■ **WHAT TO PRODUCE**
For the material below, return exactly the lines starting at the one holding "set a₀ := 2 * y ^ 2 - 3 * y with ha₀" and ending at the one holding "have h := abs_P0_le", counting both as part of the range.

■ **RECORDS SHOWN**
import Summits.RiemannHypothesis.RiemannHypothesis.Theorems.JensenPolynomialsPhiLogDeriv34
import Summits.RiemannHypothesis.RiemannHypothesis.Theorems.JensenPolynomialsPhiThetaTails6
import HarnessLib

/-!
# Route `JensenPolynomials`, far skewness crux `XiCumulantSkew98Far` — the envelopes of `ψ‴`, `ψ⁗`: algebraic cores
(RH-FREE; cell rh-jensen, HUMAN RULING D-0040 / D-0074)

LINE 1 (D-0074 framing): everything here is RH-FREE real analysis of the Pólya–de Bruijn kernel `Φ = deBruijnPhi`;
nothing in this file bears on the zeros of `ζ` or is progress toward RH.

Third piece of the (E3)/(E4) chain of BLUEPRINT-19216 §5 (HOME memo `eng-5/stein/BLUEPRINT-19216.md` of the cell):
the two ALGEBRAIC CORES. With `y = πe^{4u} ≥ 1267.4` and the normalised one-series values
`s_m = e^{y}·∑_n P_m(y_n)e^{−y_n}` of `Φ^{(m)}/eᵘ` (`m = 0, …, 4`; `s₁` for `−Φ′`), the tails give
`|s_m − P_m(y)| ≤ θ·4^m·2·y^{m+2}` with `θ = (64/63)4⁶e^{−3y}`, `θy⁷ ≤ 10⁻⁶` (toolbox files
`JensenPolynomialsPhiLogDeriv34.lean`, `JensenPolynomialsPhiThetaTails6.lean`). Here we prove, for ANY reals with these
properties (`θ ≥ 0`, `θy⁷ ≤ 10⁻⁶`, the `Φ`-tail nonnegative):

* `envelope₃_core`: `64y(1 − 10⁻⁶)s₀³ ≤ N₃(s) ≤ 64y·s₀³`, `N₃(s) = −s₀²s₃ − 3s₀s₁s₂ + 2s₁³` (`= ψ‴Φ³·e^{3y−3u}`);
* `envelope₄_core`: `256y·s₀⁴ ≤ N₄(s) ≤ 256y(1 + 10⁻⁶)s₀⁴`,
  `N₄(s) = 6s₁⁴ − 12s₀s₁²s₂ + 3s₀²s₂² − 4s₀²s₁s₃ − s₀³s₄` (`= ψ⁗Φ⁴·e^{4y−4u}`).

Mechanism: the HEAD identities (exact, `ring`) `N₃(P) = 64y⁴(2y − 3)³ − 384y⁴(2y + 3)` and
`N₄(P) = 256y⁵(2y − 3)⁴ + 1536y⁵(4y² + 24y + 9)` — i.e. `−(log a₁)‴ = 64y − 384y(2y+3)/(2y−3)³` and
`−(log a₁)⁗ = 256y + 1536y(4y²+24y+9)/(2y−3)⁴` for the first theta term `a₁ = eᵘ(2y² − 3y)e^{−y}` (Coffey–Csordas
(2.9)); the head corrections fit in `10⁻⁶·64y`, `10⁻⁶·256y` once `6(2y + 3) ≤ 10⁻⁶(2y − 3)³` and
`6(4y² + 24y + 9) ≤ 10⁻⁶(2y − 3)⁴`, true from `y ≥ 1267.4` (`πe⁶`) with 6 % to spare; the tails are absorbed through
the generic product-perturbation lemmas (`|∏(a+t) − ∏a| ≤ (2^k − 1)θ∏B`), of total size `21504θy⁹`, `1597440θy¹²`.

WHAT THIS IS NOT: not a statement about `ξ`'s zeros. References: M. W. Coffey, G. Csordas, Math. Comp. 82 (2013),
(2.8)–(2.11) [CoffeyCsordas2013]; G. Csordas, T. S. Norfolk, R. S. Varga, Trans. AMS 296 (1986) §3 [CsordasNorfolkVarga1986].
-/

noncomputable section

open Filter Set
open scoped Real Topology

-- D-0017: `Summit.RiemannHypothesis.RiemannHypothesis.…` duplicates the namespace BY DESIGN (single-problem summit).
set_option linter.dupNamespace false

namespace Summit.RiemannHypothesis.RiemannHypothesis.Theorems.JensenPolynomials

open Literature.NumberTheory.LFunctions


/-- **(E3), algebraic core.** With `y ≥ 1267.4`, a tail scale `θ ≥ 0` with `θy⁷ ≤ 10⁻⁶`, and normalised series values
`s_m` within `θ·4^m·2·y^{m+2}` of the heads `P₀ = 2y² − 3y`, `−P₁ = 8y³ − 30y² + 15y`, `P₂`, `P₃` (the `Φ`-tail
nonnegative): `64y(1 − 10⁻⁶)·s₀³ ≤ N₃(s) ≤ 64y·s₀³` for `N₃(s) = −s₀²s₃ − 3s₀s₁s₂ + 2s₁³`
(head identity `N₃(P) = 64y⁴(2y − 3)³ − 384y⁴(2y + 3)`). -/
theorem envelope₃_core {y θ s₀ s₁ s₂ s₃ : ℝ} (hy : 1267.4 ≤ y) (hθ0 : 0 ≤ θ)
    (hθ7 : θ * y ^ 7 ≤ 1 / 10 ^ 6)
    (ht₀0 : 0 ≤ s₀ - (2 * y ^ 2 - 3 * y)) (ht₀ : s₀ - (2 * y ^ 2 - 3 * y) ≤ θ * (2 * y ^ 2))
    (ht₁ : |s₁ - (8 * y ^ 3 - 30 * y ^ 2 + 15 * y)| ≤ θ * (8 * y ^ 3))
    (ht₂ : |s₂ - (32 * y ^ 4 - 224 * y ^ 3 + 330 * y ^ 2 - 75 * y)| ≤ θ * (32 * y ^ 4))
    (ht₃ : |s₃ - (-128 * y ^ 5 + 1440 * y ^ 4 - 4232 * y ^ 3 + 3270 * y ^ 2 - 375 * y)| ≤ θ * (128 * y ^ 5)) :
    64 * y * (1 - 1 / 10 ^ 6) * s₀ ^ 3 ≤ -(s₀ ^ 2 * s₃) - 3 * s₀ * s₁ * s₂ + 2 * s₁ ^ 3 ∧
      -(s₀ ^ 2 * s₃) - 3 * s₀ * s₁ * s₂ + 2 * s₁ ^ 3 ≤ 64 * y * s₀ ^ 3 := by
  set a₀ := 2 * y ^ 2 - 3 * y with ha₀
  set a₁ := 8 * y ^ 3 - 30 * y ^ 2 + 15 * y with ha₁
  set a₂ := 32 * y ^ 4 - 224 * y ^ 3 + 330 * y ^ 2 - 75 * y with ha₂
  set a₃ := -128 * y ^ 5 + 1440 * y ^ 4 - 4232 * y ^ 3 + 3270 * y ^ 2 - 375 * y with ha₃
  have hπ := Real.pi_lt_d2
  have hy1 : 1 ≤ y := by linarith
  have hy0 : 0 ≤ y := by linarith
  have hz : 4 * π ≤ y := by linarith
  -- small numerical facts
  have hy7 : 1 ≤ y ^ 7 := one_le_pow₀ hy1
  have hθ1 : θ ≤ 1 := by nlinarith only [hθ7, hy7, hθ0]
  have hy2 : 0 ≤ y ^ 2 := sq_nonneg y
  have hy4 : 0 ≤ y ^ 4 := by positivity
  have hy04 : 1 ≤ y ^ 4 := one_le_pow₀ hy1
  have hy25 : y ^ 2 ≤ y ^ 5 := pow_le_pow_right₀ hy1 (by norm_num)
  have hθ9 : θ * y ^ 9 ≤ 1 / 10 ^ 6 * y ^ 2 :=
    calc θ * y ^ 9 = θ * y ^ 7 * y ^ 2 := by ring
      _ ≤ 1 / 10 ^ 6 * y ^ 2 := mul_le_mul_of_nonneg_right hθ7 hy2
  have hθ70 : 0 ≤ θ * y ^ 7 := by positivity
  have he0 : 0 ≤ θ * (2 * y ^ 2) := by positivity
  have he2 : θ * (2 * y ^ 2) ≤ 2 * y ^ 2 := by nlinarith only [hθ1, hy2]
  have ha0 : 0 ≤ a₀ := by
    have : 0 ≤ y * (2 * y - 3) := mul_nonneg hy0 (by linarith)
    rw [ha₀]; linarith
  have ha2 : a₀ ≤ 2 * y ^ 2 := by rw [ha₀]; linarith
  have hs0 : 0 ≤ s₀ := by linarith
  -- head sizes
  have hB₀ : |a₀| ≤ 2 * y ^ 2 := by
    have h := abs_P0_le hz; rw [ha₀]; convert h using 2; ring
  have hB₁ : |a₁| ≤ 8 * y ^ 3 := by
    have h := abs_P1_le hz; rw [ha₁]; convert h using 2; ring
  have hB₂ : |a₂| ≤ 32 * y ^ 4 := by
    have h := abs_P2_le hz; rw [ha₂]; convert h using 2; ring
  have hB₃ : |a₃| ≤ 128 * y ^ 5 := by
    have h := abs_P3_le hz; rw [ha₃]; convert h using 2; ring
  have ht₀' : |s₀ - a₀| ≤ θ * (2 * y ^ 2) := abs_le.2 ⟨by linarith, ht₀⟩
  -- the head value and `64y·P₀³`
  have hNa : -(a₀ * a₀ * a₃) - 3 * (a₀ * a₁ * a₂) + 2 * (a₁ * a₁ * a₁) =
      512 * y ^ 7 - 2304 * y ^ 6 + 2688 * y ^ 5 - 2880 * y ^ 4 := by
    rw [ha₀, ha₁, ha₂, ha₃]; ring
  have h64 : 64 * (y * a₀ ^ 3) = 512 * y ^ 7 - 2304 * y ^ 6 + 3456 * y ^ 5 - 1728 * y ^ 4 := by
    rw [ha₀]; ring
  -- the numeric heart of the lower envelope: `768y⁵ + 1152y⁴ + (tails) ≤ 64·10⁻⁶·y·P₀³ = 64·10⁻⁶·y⁴(2y − 3)³`
  have h23 : 2531.8 ≤ 2 * y - 3 := by linarith
  have hsq : (2531.8 : ℝ) ^ 2 ≤ (2 * y - 3) ^ 2 := pow_le_pow_left₀ (by norm_num) h23 2
  have hK : 2531.8 ^ 2 * (2 * y - 3) ≤ (2 * y - 3) ^ 3 :=
    calc (2531.8 : ℝ) ^ 2 * (2 * y - 3) ≤ (2 * y - 3) ^ 2 * (2 * y - 3) :=
          mul_le_mul_of_nonneg_right hsq (by linarith)
      _ = (2 * y - 3) ^ 3 := by ring
  have hcub : 64 / 10 ^ 6 * (y ^ 4 * (2531.8 ^ 2 * (2 * y - 3))) ≤ 64 / 10 ^ 6 * (y * a₀ ^ 3) := by
    have e : y * a₀ ^ 3 = y ^ 4 * (2 * y - 3) ^ 3 := by rw [ha₀]; ring
    rw [e]
    exact mul_le_mul_of_nonneg_left (mul_le_mul_of_nonneg_left hK hy4) (by norm_num)
  have hy5 : 1267.4 * y ^ 4 ≤ y ^ 5 := by nlinarith only [hy, hy4]
  have key : 768 * y ^ 5 + 1152 * y ^ 4 + 3584 * (θ * y ^ 7) + 21504 * (θ * y ^ 9) ≤
      64 / 10 ^ 6 * (y * a₀ ^ 3) := by
    linarith only [hcub, hy5, hθ7, hθ9, hy25, hy04, hy4]
  -- `(P₀ + e)³ ≤ P₀³ + 56θy⁶` for the tail allowance `e = 2θy²` of `s₀`
  have hexp : (a₀ + θ * (2 * y ^ 2)) ^ 3 ≤ a₀ ^ 3 + 56 * θ * y ^ 6 := by
    set e := θ * (2 * y ^ 2) with he
    have i1 : a₀ ^ 2 * e ≤ (2 * y ^ 2) ^ 2 * e :=
      mul_le_mul_of_nonneg_right (pow_le_pow_left₀ ha0 ha2 2) he0
    have hee : e ^ 2 ≤ 2 * y ^ 2 * e := by rw [sq]; exact mul_le_mul_of_nonneg_right he2 he0
    have i2 : a₀ * e ^ 2 ≤ 2 * y ^ 2 * (2 * y ^ 2 * e) := mul_le_mul ha2 hee (sq_nonneg e) (by positivity)
    have i3 : e ^ 3 ≤ (2 * y ^ 2) ^ 2 * e :=
      calc e ^ 3 = e ^ 2 * e := by ring
        _ ≤ (2 * y ^ 2) ^ 2 * e := mul_le_mul_of_nonneg_right (pow_le_pow_left₀ he0 he2 2) he0
    have ex : (a₀ + e) ^ 3 = a₀ ^ 3 + 3 * (a₀ ^ 2 * e) + 3 * (a₀ * e ^ 2) + e ^ 3 := by ring
    have ee : (2 * y ^ 2) ^ 2 * e = 8 * θ * y ^ 6 := by rw [he]; ring
    have ee2 : 2 * y ^ 2 * (2 * y ^ 2 * e) = 8 * θ * y ^ 6 := by rw [he]; ring
    rw [ex]; linarith only [i1, i2, i3, ee, ee2]
  -- the three monomial perturbations, each of size `7θ·512y⁹`
  obtain ⟨p1l, p1u⟩ := abs_le.1 (abs_mul_three_sub_le hθ0 hθ1 hB₀ hB₀ hB₃ ht₀' ht₀' ht₃)
  obtain ⟨p2l, p2u⟩ := abs_le.1 (abs_mul_three_sub_le hθ0 hθ1 hB₀ hB₁ hB₂ ht₀' ht₁ ht₂)
  obtain ⟨p3l, p3u⟩ := abs_le.1 (abs_mul_three_sub_le hθ0 hθ1 hB₁ hB₁ hB₁ ht₁ ht₁ ht₁)
  have eN : -(s₀ ^ 2 * s₃) - 3 * s₀ * s₁ * s₂ + 2 * s₁ ^ 3 =
      -(s₀ * s₀ * s₃) - 3 * (s₀ * s₁ * s₂) + 2 * (s₁ * s₁ * s₁) := by ring
  rw [eN]
  constructor
  · -- lower envelope
    have hcube : s₀ ^ 3 ≤ (a₀ + θ * (2 * y ^ 2)) ^ 3 := pow_le_pow_left₀ hs0 (by linarith) 3
    have hc2 : 64 * y * (1 - 1 / 10 ^ 6) * s₀ ^ 3 ≤ 64 * y * (1 - 1 / 10 ^ 6) * (a₀ ^ 3 + 56 * θ * y ^ 6) :=
      mul_le_mul_of_nonneg_left (hcube.trans hexp) (by positivity)
    linarith only [hc2, key, p1l, p1u, p2l, p2u, p3l, p3u, hNa, h64, hθ70]
  · -- upper envelope
    have hcube : a₀ ^ 3 ≤ s₀ ^ 3 := pow_le_pow_left₀ ha0 (by linarith) 3
    have hc2 : 64 * y * a₀ ^ 3 ≤ 64 * y * s₀ ^ 3 := mul_le_mul_of_nonneg_left hcube (by positivity)
    linarith only [hc2, p1l, p1u, p2l, p2u, p3l, p3u, hNa, h64, hθ9, hy25, hy4, hy2]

■ **RESULT**
  set a₀ := 2 * y ^ 2 - 3 * y with ha₀
  set a₁ := 8 * y ^ 3 - 30 * y ^ 2 + 15 * y with ha₁
  set a₂ := 32 * y ^ 4 - 224 * y ^ 3 + 330 * y ^ 2 - 75 * y with ha₂
  set a₃ := -128 * y ^ 5 + 1440 * y ^ 4 - 4232 * y ^ 3 + 3270 * y ^ 2 - 375 * y with ha₃
  have hπ := Real.pi_lt_d2
  have hy1 : 1 ≤ y := by linarith
  have hy0 : 0 ≤ y := by linarith
  have hz : 4 * π ≤ y := by linarith
  -- small numerical facts
  have hy7 : 1 ≤ y ^ 7 := one_le_pow₀ hy1
  have hθ1 : θ ≤ 1 := by nlinarith only [hθ7, hy7, hθ0]
  have hy2 : 0 ≤ y ^ 2 := sq_nonneg y
  have hy4 : 0 ≤ y ^ 4 := by positivity
  have hy04 : 1 ≤ y ^ 4 := one_le_pow₀ hy1
  have hy25 : y ^ 2 ≤ y ^ 5 := pow_le_pow_right₀ hy1 (by norm_num)
  have hθ9 : θ * y ^ 9 ≤ 1 / 10 ^ 6 * y ^ 2 :=
    calc θ * y ^ 9 = θ * y ^ 7 * y ^ 2 := by ring
      _ ≤ 1 / 10 ^ 6 * y ^ 2 := mul_le_mul_of_nonneg_right hθ7 hy2
  have hθ70 : 0 ≤ θ * y ^ 7 := by positivity
  have he0 : 0 ≤ θ * (2 * y ^ 2) := by positivity
  have he2 : θ * (2 * y ^ 2) ≤ 2 * y ^ 2 := by nlinarith only [hθ1, hy2]
  have ha0 : 0 ≤ a₀ := by
    have : 0 ≤ y * (2 * y - 3) := mul_nonneg hy0 (by linarith)
    rw [ha₀]; linarith
  have ha2 : a₀ ≤ 2 * y ^ 2 := by rw [ha₀]; linarith
  have hs0 : 0 ≤ s₀ := by linarith
  -- head sizes
  have hB₀ : |a₀| ≤ 2 * y ^ 2 := by
    have h := abs_P0_le hz; rw [ha₀]; convert h using 2; ring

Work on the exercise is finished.